The problem - Reproduce, from the lines below, exactly the stretch that begins at the line containing "let M : E3 →ₗ[ℝ]" and ends at the line containing "rw [hM] at h0", both included.

═════ Excerpted data

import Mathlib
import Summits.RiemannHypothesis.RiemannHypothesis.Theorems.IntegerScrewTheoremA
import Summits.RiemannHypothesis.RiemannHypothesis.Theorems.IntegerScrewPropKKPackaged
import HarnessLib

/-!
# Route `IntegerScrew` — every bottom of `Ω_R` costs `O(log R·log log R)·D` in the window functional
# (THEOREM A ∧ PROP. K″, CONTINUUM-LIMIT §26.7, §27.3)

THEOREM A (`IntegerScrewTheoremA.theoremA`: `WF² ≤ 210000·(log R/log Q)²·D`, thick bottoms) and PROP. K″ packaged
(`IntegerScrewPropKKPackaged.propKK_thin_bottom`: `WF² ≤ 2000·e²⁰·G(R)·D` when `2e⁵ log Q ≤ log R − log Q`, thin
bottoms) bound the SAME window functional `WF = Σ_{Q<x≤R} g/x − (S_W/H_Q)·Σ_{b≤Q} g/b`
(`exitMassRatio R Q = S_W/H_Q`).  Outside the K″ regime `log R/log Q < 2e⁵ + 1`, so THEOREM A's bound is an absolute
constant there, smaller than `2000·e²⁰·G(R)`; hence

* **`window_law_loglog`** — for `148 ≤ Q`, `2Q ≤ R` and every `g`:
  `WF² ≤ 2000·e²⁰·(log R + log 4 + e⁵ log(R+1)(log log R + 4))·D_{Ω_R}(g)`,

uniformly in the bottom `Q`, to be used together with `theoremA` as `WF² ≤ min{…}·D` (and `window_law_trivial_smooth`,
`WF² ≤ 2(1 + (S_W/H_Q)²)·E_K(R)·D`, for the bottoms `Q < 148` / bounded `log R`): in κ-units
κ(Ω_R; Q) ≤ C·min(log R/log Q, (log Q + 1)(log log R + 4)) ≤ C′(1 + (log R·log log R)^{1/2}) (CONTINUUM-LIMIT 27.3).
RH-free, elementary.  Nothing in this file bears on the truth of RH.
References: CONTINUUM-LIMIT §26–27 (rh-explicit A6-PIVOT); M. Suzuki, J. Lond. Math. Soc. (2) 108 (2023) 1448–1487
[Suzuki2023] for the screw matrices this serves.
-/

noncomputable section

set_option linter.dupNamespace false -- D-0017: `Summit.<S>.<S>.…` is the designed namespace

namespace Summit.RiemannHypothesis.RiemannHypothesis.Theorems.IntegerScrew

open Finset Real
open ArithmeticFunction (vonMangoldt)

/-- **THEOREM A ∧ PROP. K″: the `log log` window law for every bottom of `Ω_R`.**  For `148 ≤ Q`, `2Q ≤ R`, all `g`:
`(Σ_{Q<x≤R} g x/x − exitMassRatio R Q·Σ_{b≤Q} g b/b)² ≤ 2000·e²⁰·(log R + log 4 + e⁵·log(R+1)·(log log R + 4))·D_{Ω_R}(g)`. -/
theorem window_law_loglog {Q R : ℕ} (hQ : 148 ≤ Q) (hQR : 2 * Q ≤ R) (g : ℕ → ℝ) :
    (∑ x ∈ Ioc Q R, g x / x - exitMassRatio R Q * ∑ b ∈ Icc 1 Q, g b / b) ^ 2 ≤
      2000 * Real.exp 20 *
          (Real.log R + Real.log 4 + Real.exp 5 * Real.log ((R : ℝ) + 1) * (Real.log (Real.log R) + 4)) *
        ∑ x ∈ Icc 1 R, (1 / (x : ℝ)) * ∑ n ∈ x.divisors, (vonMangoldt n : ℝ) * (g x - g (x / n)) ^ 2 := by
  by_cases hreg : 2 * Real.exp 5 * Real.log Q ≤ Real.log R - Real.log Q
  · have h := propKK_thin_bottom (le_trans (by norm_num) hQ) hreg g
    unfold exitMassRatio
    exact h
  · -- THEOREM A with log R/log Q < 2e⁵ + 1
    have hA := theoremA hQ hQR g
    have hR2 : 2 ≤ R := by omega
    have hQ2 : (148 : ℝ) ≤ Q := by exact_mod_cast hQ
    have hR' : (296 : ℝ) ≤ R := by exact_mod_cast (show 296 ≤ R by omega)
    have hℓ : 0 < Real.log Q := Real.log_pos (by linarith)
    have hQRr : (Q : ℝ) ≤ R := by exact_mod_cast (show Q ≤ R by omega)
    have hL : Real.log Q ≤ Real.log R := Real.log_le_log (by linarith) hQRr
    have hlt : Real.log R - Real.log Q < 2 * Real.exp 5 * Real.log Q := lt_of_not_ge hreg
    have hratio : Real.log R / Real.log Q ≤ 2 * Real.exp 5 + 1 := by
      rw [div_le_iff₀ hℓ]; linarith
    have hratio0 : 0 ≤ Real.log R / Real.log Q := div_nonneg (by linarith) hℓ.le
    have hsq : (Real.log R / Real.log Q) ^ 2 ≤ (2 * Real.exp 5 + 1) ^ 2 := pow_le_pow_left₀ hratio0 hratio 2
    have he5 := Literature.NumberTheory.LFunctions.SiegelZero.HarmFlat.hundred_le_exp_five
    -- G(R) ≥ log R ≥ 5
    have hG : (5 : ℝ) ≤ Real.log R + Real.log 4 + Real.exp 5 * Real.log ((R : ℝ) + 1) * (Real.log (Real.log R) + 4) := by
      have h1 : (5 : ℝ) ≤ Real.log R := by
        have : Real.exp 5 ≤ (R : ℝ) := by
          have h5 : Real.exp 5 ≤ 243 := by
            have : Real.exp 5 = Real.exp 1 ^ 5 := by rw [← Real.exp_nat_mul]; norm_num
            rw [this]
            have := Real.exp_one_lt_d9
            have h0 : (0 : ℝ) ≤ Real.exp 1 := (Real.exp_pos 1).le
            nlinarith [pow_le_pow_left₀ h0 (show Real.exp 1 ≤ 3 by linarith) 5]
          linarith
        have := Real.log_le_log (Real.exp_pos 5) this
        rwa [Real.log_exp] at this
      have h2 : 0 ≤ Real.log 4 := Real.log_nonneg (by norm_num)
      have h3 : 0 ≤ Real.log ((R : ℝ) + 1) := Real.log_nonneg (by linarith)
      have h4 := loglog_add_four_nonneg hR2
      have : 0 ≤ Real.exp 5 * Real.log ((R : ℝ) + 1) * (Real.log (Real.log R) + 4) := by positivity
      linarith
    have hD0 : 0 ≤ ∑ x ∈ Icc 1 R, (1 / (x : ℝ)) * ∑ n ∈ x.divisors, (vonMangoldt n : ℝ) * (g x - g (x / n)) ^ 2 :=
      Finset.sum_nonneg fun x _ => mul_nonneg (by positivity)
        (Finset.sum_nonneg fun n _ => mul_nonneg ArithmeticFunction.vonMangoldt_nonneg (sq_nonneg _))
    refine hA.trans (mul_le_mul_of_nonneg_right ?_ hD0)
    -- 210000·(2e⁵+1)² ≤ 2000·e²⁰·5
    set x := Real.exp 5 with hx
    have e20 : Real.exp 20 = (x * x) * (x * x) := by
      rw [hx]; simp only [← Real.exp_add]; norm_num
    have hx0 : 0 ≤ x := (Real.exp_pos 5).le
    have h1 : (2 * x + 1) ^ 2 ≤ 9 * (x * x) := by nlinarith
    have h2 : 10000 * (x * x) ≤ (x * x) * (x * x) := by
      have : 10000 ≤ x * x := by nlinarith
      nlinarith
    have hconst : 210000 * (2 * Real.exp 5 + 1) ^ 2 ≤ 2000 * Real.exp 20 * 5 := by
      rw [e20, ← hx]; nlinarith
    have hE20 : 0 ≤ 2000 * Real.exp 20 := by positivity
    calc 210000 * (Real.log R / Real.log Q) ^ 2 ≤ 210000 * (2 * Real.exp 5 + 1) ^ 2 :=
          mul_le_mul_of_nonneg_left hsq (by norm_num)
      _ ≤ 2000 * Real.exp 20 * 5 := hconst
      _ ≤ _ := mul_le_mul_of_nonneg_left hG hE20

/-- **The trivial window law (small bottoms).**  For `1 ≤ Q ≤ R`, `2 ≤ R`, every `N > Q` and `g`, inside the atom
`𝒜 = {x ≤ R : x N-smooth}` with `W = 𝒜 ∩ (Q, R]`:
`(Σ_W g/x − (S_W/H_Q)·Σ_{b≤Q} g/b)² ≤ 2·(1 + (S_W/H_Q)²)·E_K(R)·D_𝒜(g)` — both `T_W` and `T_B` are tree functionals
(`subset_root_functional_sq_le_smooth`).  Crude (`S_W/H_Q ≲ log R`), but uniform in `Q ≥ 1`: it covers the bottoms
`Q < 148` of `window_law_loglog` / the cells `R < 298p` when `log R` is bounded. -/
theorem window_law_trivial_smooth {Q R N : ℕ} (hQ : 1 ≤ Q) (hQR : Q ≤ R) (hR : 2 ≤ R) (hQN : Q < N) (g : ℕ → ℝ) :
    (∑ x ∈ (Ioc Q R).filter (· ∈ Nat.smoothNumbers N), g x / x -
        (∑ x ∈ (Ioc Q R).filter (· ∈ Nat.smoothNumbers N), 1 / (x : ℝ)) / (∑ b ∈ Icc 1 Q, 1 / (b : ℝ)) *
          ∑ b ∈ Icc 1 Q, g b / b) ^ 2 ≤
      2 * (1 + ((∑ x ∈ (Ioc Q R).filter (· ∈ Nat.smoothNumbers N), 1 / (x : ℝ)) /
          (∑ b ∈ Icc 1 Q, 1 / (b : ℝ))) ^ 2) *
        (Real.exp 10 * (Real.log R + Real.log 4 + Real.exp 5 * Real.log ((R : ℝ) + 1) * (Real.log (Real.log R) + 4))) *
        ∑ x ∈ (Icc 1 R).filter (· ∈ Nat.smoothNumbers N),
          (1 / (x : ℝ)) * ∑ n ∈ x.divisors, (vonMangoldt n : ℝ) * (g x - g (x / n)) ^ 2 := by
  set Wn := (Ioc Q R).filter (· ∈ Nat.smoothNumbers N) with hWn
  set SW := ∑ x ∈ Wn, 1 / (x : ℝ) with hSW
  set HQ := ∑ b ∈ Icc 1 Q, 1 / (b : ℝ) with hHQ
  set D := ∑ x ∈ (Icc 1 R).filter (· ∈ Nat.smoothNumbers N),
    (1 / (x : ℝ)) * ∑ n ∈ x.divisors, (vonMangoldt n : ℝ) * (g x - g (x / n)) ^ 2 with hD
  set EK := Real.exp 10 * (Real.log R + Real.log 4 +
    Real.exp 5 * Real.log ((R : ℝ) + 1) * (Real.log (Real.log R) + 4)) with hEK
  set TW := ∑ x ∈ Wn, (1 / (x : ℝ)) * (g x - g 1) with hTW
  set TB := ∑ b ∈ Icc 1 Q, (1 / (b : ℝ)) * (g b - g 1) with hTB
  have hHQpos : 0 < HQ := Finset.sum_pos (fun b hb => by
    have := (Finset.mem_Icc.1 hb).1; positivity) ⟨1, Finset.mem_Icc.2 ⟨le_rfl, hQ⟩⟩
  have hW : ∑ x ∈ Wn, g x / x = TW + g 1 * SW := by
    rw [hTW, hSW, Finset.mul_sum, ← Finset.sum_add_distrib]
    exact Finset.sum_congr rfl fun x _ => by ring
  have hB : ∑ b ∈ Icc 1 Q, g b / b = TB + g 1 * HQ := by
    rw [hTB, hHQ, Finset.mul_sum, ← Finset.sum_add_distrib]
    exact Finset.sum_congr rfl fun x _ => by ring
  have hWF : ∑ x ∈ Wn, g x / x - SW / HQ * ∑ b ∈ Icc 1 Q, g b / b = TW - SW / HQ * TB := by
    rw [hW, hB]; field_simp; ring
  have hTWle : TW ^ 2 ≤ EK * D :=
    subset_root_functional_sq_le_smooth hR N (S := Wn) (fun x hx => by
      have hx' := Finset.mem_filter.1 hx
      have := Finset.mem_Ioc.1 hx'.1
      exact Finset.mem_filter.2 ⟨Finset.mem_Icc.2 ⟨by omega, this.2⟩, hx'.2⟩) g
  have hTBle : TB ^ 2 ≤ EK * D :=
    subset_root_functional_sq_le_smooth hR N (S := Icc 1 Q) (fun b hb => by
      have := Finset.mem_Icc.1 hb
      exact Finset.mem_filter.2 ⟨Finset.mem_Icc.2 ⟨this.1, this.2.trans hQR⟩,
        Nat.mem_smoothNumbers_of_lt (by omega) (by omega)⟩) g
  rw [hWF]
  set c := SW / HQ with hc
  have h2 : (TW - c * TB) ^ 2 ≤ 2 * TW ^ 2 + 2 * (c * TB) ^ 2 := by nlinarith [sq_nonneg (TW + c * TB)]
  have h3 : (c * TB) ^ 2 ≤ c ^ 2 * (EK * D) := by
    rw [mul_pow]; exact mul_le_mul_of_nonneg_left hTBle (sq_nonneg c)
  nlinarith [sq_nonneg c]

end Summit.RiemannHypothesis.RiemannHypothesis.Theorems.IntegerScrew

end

══════════
═════ Excerpted data

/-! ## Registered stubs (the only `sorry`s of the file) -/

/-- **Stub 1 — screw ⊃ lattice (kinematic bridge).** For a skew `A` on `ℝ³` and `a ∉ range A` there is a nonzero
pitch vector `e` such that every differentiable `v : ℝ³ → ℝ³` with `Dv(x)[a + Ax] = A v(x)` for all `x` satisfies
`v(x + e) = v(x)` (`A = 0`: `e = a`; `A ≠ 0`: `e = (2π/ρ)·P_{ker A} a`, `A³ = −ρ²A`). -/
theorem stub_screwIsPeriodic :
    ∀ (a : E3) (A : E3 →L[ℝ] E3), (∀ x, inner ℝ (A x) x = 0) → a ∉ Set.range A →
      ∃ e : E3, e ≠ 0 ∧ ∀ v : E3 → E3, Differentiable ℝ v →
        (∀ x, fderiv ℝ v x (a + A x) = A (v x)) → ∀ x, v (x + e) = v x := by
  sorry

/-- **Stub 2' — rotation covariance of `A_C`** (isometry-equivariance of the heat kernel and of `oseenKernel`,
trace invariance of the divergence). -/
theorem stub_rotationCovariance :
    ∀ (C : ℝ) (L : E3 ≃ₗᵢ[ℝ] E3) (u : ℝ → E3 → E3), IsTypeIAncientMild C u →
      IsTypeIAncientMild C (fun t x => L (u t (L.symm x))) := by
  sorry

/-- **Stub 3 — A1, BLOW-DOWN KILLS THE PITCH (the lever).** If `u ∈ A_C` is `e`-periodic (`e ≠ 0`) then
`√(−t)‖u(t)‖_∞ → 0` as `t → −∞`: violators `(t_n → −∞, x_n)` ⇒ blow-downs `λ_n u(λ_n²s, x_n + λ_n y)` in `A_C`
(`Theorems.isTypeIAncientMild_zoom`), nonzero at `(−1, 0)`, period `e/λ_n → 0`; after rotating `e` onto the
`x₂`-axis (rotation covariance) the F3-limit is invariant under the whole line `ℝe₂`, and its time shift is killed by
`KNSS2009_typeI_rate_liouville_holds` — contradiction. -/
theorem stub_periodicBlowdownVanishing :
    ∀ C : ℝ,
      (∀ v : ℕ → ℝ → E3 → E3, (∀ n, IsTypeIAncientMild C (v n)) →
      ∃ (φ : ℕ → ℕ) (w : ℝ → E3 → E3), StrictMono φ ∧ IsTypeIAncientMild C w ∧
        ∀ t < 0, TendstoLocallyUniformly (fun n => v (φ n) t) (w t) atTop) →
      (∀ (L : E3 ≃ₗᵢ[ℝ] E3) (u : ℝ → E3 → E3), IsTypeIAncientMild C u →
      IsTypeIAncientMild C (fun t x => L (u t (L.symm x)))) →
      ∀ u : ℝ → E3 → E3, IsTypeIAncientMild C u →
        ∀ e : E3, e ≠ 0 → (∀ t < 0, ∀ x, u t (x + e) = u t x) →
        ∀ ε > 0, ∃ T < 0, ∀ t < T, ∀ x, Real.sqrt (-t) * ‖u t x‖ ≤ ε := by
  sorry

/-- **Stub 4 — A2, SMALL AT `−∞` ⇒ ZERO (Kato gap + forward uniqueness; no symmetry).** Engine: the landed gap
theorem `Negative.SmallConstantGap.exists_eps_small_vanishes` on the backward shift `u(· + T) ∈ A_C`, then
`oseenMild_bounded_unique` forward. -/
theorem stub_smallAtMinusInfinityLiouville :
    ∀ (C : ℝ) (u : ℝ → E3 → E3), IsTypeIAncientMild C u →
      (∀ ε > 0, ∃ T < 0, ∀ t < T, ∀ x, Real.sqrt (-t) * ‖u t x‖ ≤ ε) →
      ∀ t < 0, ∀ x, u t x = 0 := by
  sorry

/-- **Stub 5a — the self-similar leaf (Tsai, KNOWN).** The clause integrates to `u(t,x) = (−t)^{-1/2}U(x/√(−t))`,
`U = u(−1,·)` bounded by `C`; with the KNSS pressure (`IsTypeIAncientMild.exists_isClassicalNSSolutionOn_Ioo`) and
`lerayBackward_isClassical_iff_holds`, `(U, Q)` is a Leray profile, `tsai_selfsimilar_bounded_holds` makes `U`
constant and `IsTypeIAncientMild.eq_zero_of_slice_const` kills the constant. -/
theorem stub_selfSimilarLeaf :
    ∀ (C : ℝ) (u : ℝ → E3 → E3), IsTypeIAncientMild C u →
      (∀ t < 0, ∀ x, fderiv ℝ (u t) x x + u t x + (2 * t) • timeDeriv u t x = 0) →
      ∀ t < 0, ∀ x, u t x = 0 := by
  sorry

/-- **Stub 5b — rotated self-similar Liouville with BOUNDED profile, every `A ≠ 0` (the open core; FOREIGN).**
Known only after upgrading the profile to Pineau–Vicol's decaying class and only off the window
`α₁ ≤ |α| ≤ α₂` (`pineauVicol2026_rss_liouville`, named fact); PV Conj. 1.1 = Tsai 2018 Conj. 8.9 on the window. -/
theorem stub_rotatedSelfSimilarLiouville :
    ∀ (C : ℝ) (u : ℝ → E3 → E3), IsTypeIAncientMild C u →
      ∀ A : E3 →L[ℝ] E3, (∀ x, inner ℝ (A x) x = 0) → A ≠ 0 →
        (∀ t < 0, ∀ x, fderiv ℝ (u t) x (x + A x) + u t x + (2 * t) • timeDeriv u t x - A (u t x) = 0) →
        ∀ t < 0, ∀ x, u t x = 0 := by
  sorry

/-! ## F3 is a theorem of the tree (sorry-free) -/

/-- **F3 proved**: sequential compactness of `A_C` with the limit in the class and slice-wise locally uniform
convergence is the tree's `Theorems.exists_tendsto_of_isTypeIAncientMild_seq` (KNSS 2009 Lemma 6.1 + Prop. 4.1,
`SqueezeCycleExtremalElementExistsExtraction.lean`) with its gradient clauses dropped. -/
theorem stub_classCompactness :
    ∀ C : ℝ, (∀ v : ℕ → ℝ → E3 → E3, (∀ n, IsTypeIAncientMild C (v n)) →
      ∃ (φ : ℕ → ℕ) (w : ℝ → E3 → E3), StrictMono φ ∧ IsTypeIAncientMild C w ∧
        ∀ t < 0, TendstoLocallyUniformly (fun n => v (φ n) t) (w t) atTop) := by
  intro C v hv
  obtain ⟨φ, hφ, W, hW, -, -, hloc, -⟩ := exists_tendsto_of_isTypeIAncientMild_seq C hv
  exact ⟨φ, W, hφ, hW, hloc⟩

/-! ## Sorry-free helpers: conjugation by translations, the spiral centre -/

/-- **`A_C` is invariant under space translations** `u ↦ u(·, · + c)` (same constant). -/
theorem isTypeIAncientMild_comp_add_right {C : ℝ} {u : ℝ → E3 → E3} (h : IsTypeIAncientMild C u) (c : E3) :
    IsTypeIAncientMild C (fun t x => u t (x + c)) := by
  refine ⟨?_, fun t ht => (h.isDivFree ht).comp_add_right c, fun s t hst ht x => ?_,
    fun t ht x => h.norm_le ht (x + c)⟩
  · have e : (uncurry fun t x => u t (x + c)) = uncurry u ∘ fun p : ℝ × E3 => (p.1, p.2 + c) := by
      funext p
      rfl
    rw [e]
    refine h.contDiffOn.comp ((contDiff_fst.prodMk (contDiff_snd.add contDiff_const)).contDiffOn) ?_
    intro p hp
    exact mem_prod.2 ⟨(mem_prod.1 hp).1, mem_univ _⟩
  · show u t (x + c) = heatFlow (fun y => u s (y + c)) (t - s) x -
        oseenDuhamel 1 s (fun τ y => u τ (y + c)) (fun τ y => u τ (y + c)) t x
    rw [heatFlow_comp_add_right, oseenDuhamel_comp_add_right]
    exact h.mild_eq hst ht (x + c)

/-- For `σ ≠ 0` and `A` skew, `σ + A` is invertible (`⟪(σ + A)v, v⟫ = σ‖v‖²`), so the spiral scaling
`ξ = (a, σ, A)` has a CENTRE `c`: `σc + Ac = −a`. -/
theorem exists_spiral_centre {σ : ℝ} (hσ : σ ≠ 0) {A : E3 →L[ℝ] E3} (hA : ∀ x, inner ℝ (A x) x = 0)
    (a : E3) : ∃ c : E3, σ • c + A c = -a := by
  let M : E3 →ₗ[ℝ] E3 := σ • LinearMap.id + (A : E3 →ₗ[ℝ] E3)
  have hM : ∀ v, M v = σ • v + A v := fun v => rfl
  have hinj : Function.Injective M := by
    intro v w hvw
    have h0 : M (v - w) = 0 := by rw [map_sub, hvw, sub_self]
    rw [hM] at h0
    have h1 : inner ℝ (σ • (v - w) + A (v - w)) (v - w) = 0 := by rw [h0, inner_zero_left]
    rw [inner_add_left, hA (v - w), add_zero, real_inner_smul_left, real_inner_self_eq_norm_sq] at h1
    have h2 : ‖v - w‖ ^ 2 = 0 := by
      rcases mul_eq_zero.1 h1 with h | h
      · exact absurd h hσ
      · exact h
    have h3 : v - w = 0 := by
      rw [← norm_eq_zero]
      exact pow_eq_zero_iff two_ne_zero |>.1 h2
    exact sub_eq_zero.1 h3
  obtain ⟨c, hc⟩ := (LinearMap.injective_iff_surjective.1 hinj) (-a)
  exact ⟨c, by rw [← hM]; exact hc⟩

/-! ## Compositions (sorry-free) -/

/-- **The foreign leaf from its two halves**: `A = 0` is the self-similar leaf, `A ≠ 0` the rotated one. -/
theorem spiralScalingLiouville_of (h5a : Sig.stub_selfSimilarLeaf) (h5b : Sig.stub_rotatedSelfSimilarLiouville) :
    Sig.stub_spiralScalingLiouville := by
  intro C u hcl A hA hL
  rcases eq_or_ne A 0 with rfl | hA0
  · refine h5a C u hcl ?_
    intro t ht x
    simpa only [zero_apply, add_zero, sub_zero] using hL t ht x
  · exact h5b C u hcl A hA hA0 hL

══════════
═════ Excerpted data

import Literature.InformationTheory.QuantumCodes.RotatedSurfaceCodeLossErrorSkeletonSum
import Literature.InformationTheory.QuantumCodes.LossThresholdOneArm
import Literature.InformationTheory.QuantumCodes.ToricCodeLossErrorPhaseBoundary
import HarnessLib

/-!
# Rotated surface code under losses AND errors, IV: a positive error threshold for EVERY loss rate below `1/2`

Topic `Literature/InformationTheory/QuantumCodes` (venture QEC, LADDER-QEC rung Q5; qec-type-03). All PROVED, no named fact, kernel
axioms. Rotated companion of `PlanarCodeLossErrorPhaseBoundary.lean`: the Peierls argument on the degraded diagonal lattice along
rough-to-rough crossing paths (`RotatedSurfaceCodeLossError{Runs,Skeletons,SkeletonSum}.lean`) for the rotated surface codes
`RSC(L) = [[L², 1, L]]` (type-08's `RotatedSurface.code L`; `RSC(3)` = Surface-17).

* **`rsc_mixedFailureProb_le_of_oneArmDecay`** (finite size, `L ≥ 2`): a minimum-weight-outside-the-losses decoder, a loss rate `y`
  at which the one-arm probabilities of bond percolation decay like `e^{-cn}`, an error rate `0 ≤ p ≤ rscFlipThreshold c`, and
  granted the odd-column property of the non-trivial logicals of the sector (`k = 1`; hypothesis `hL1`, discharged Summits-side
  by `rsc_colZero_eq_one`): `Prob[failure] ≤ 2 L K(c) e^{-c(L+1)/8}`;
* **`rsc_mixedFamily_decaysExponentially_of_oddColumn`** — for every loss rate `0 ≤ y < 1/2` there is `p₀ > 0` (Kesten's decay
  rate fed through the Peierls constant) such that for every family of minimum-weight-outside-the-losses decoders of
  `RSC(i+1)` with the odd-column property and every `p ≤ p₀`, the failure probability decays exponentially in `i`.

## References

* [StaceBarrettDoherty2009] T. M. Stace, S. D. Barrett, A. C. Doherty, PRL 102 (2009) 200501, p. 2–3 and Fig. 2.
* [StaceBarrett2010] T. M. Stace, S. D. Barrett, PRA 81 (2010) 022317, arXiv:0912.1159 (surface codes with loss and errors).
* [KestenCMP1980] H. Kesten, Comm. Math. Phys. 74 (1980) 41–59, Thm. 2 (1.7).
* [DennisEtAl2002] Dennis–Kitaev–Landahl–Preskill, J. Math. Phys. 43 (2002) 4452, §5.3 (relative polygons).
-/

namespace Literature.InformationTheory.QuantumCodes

══════════

Answer for the task -
  let M : E3 →ₗ[ℝ] E3 := σ • LinearMap.id + (A : E3 →ₗ[ℝ] E3)
  have hM : ∀ v, M v = σ • v + A v := fun v => rfl
  have hinj : Function.Injective M := by
    intro v w hvw
    have h0 : M (v - w) = 0 := by rw [map_sub, hvw, sub_self]
    rw [hM] at h0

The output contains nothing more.